How OpenVPN TAP consumes CPU

OpenVPN TAP tunnels run entirely in userspace, which means every Ethernet frame has to be copied from the kernel into the OpenVPN process, encrypted, and then copied back again. This repeated context switching adds significant overhead, especially for high packet-per-second workloads. CPU usage scales directly with the number of packets, and throughput can be significantly impacted, even if total available bandwidth is much higher.
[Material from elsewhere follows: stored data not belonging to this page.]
/-- **`N_p = 7`** on this profile: the pair digits of the fourteen short blocks are `0`, the other seven are `1`. -/
theorem pairFloors_eq_7a (hb : InPolytope b) (hs : Sorted7 b) (hp : 0 < p) (hQ : b 0 < (p : ℤ) + b 4 + b 6) (hQ7 : (p : ℤ) + b 1 + b 7 ≤ b 0) (hQ56 : (p : ℤ) + b 5 + b 6 ≤ b 0) (hfp : FirstPeriod b p) : pairFloors b p = 7 := by
  obtain ⟨h21, h32, h43, h54, h65, h76⟩ := sorted7_chain hs
  obtain ⟨h0, hb1, hb2, hb3, hb4, hb5, hb6, hb7, hc1⟩ := box hb
  have hp0 : (0 : ℤ) < p := by exact_mod_cast hp
  have one : ∀ z : ℤ, (p : ℤ) ≤ z → z ≤ 2 * (p : ℤ) - 1 → z / (p : ℤ) = 1 := fun z h1 h2 => by
    rw [Int.ediv_eq_iff_of_pos hp0]; constructor <;> linarith
  have z12 : (b 0 - b 1 - b 2) / (p : ℤ) = 0 := Int.ediv_eq_zero_of_lt (by linarith) (by linarith)
  have z13 : (b 0 - b 1 - b 3) / (p : ℤ) = 0 := Int.ediv_eq_zero_of_lt (by linarith) (by linarith)
  have z14 : (b 0 - b 1 - b 4) / (p : ℤ) = 0 := Int.ediv_eq_zero_of_lt (by linarith) (by linarith)
  have z15 : (b 0 - b 1 - b 5) / (p : ℤ) = 0 := Int.ediv_eq_zero_of_lt (by linarith) (by linarith)
  have z16 : (b 0 - b 1 - b 6) / (p : ℤ) = 0 := Int.ediv_eq_zero_of_lt (by linarith) (by linarith)
  have z23 : (b 0 - b 2 - b 3) / (p : ℤ) = 0 := Int.ediv_eq_zero_of_lt (by linarith) (by linarith)
  have z24 : (b 0 - b 2 - b 4) / (p : ℤ) = 0 := Int.ediv_eq_zero_of_lt (by linarith) (by linarith)
  have z25 : (b 0 - b 2 - b 5) / (p : ℤ) = 0 := Int.ediv_eq_zero_of_lt (by linarith) (by linarith)
  have z26 : (b 0 - b 2 - b 6) / (p : ℤ) = 0 := Int.ediv_eq_zero_of_lt (by linarith) (by linarith)
  have z34 : (b 0 - b 3 - b 4) / (p : ℤ) = 0 := Int.ediv_eq_zero_of_lt (by linarith) (by linarith)
  have z35 : (b 0 - b 3 - b 5) / (p : ℤ) = 0 := Int.ediv_eq_zero_of_lt (by linarith) (by linarith)
  have z36 : (b 0 - b 3 - b 6) / (p : ℤ) = 0 := Int.ediv_eq_zero_of_lt (by linarith) (by linarith)
  have z45 : (b 0 - b 4 - b 5) / (p : ℤ) = 0 := Int.ediv_eq_zero_of_lt (by linarith) (by linarith)
  have z46 : (b 0 - b 4 - b 6) / (p : ℤ) = 0 := Int.ediv_eq_zero_of_lt (by linarith) (by linarith)
  have U := fun (i k : ℕ) (hi : i < 7) (hk : k < 7) (hik : i < k) => firstPeriod_pair hfp hi hk hik
  rw [pairFloors_expand, z12, z13, z14, z15, z16, z23, z24, z25, z26, z34, z35, z36, z45, z46,
    one _ (by linarith) (U 0 6 (by norm_num) (by norm_num) (by norm_num)),
    one _ (by linarith) (U 1 6 (by norm_num) (by norm_num) (by norm_num)),
    one _ (by linarith) (U 2 6 (by norm_num) (by norm_num) (by norm_num)),
    one _ (by linarith) (U 3 6 (by norm_num) (by norm_num) (by norm_num)),
    one _ (by linarith) (U 4 5 (by norm_num) (by norm_num) (by norm_num)),
    one _ (by linarith) (U 4 6 (by norm_num) (by norm_num) (by norm_num)),
    one _ (by linarith) (U 5 6 (by norm_num) (by norm_num) (by norm_num))]
  norm_num
import Summits.Ventures.PackingBounds.ThreePointCert.K18d14AggG1
import Summits.Ventures.PackingBounds.ThreePointCert.K18d14AggG2
import Summits.Ventures.PackingBounds.ThreePointCert.K18d14AggG3
import Summits.Ventures.PackingBounds.ThreePointCert.K18d14AggP
import Summits.Ventures.PackingBounds.ThreePointCert.CheckKSP

/-!
# κ(18) ≤ 16572: kernel validation (Kronecker substitution) of Gram blocks/parts R1.sym.g2, R1.sym.g3 (23843 factor entries; part 4 of 9)

Framing: lottery ticket; floor = certified bounds/negative ranges. Venture `PackingBounds` (cell
`pub-packcert`), three-point SDP family, kissing column. Integer data / kernel checks of a feasible point of the
Bachoc–Vallentin semidefinite program (n = 18, s = 1/2, three-point matrix degree 14, two-point (Gegenbauer) part to
degree L = 28, Bachoc–Vallentin multiplier set = cell mode sym2; exact rational certificate `sdp-n18-d14-s1-2-sym2-a28-hyb8dd-j155371.json`
(sha256 8e608db7c7666024c0c4d4270e3d617a185c248cb5d52438aba34eaa6995dd26) of the sdp seat's hybrid pipeline, verified by the cell's two exact verifiers), converted by
`cert2lean_g9.py` (lp gen 9; S = 86) into the units of the kernel checker `ThreePointCert.Check` + `CheckSym2` with the
record degree field set to L = 28 (the checker's degree enters only the unit `W = 2^d·d!` and the side conditions, so a
(d, L) certificate is a `Cert3` of degree L); symmetry-adapted PARTS (S₃/S₂ isotypic bases of short polynomials) with coarse factor COLUMNS, validated by
Kronecker substitution `ThreePointCert.CheckKSP` (`sosCheckKSParts`: the claimed expansion and `Σ_parts Σ_k col_k²` compared at `(2^w, 2^{wD}, 2^{wD²})`); three-point part by `CheckFKS`;
split check of (ii') `ThreePointCert.CheckSym2Split`. Emitter `emitlean_ks3.py` (lp gen 10; expansions `4^k • Σ_parts pᵀ(L′L′ᵀ)p` lifted by `SoundNN.boxNonneg_smul`). Generated file: plain lists of integers / monomials.
-/

namespace Summit.Ventures.PackingBounds.ThreePointCert.K18d14

open Literature.Geometry.DiscreteGeometry Literature.Geometry.DiscreteGeometry.PolyCert PolyCert.SPoly

set_option maxRecDepth 100000 in
set_option maxHeartbeats 0 in
/-- Block `R1`, part `sym`, column group 2 (columns 41–89, 11907 factor entries): its expansion IS `Σ_(k in group) col_k²` — Kronecker-substitution check at `(2^214, 2^(214·27), …)`. -/
theorem vR1psymg2 : sosCheckKSParts 214 27 1 [K18d14.partR1symg2] K18d14.eR1psymg2 = true := by
  decide +kernel

set_option maxRecDepth 100000 in
set_option maxHeartbeats 0 in
/-- Block `R1`, part `sym`, column group 3 (columns 90–153, 11936 factor entries): its expansion IS `Σ_(k in group) col_k²` — Kronecker-substitution check at `(2^214, 2^(214·27), …)`. -/
theorem vR1psymg3 : sosCheckKSParts 214 27 1 [K18d14.partR1symg3] K18d14.eR1psymg3 = true := by
  decide +kernel

end Summit.Ventures.PackingBounds.ThreePointCert.K18d14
Under normal circumstances our networking stack prevents CPU saturation with various queuing and calibration mechanisms so that higher latency, packet loss and lower throughput are avoided.

How GRETAP consumes CPU

GRETAP tunnels operate differently: they are implemented inside the kernel networking stack, so frames are encapsulated in GRE and forwarded without userspace involvement. This avoids the copy overhead of OpenVPN, but places more emphasis on the kernel’s packet processing pipeline. Performance is therefore more sensitive to:

  • Interrupt load on the NIC (each packet hitting an IRQ handler).
  • SoftIRQ scheduling (how the kernel handles bursts of packets).
  • Offload settings (GRO, TSO, checksum offload), which can reduce or increase CPU consumption depending on workload.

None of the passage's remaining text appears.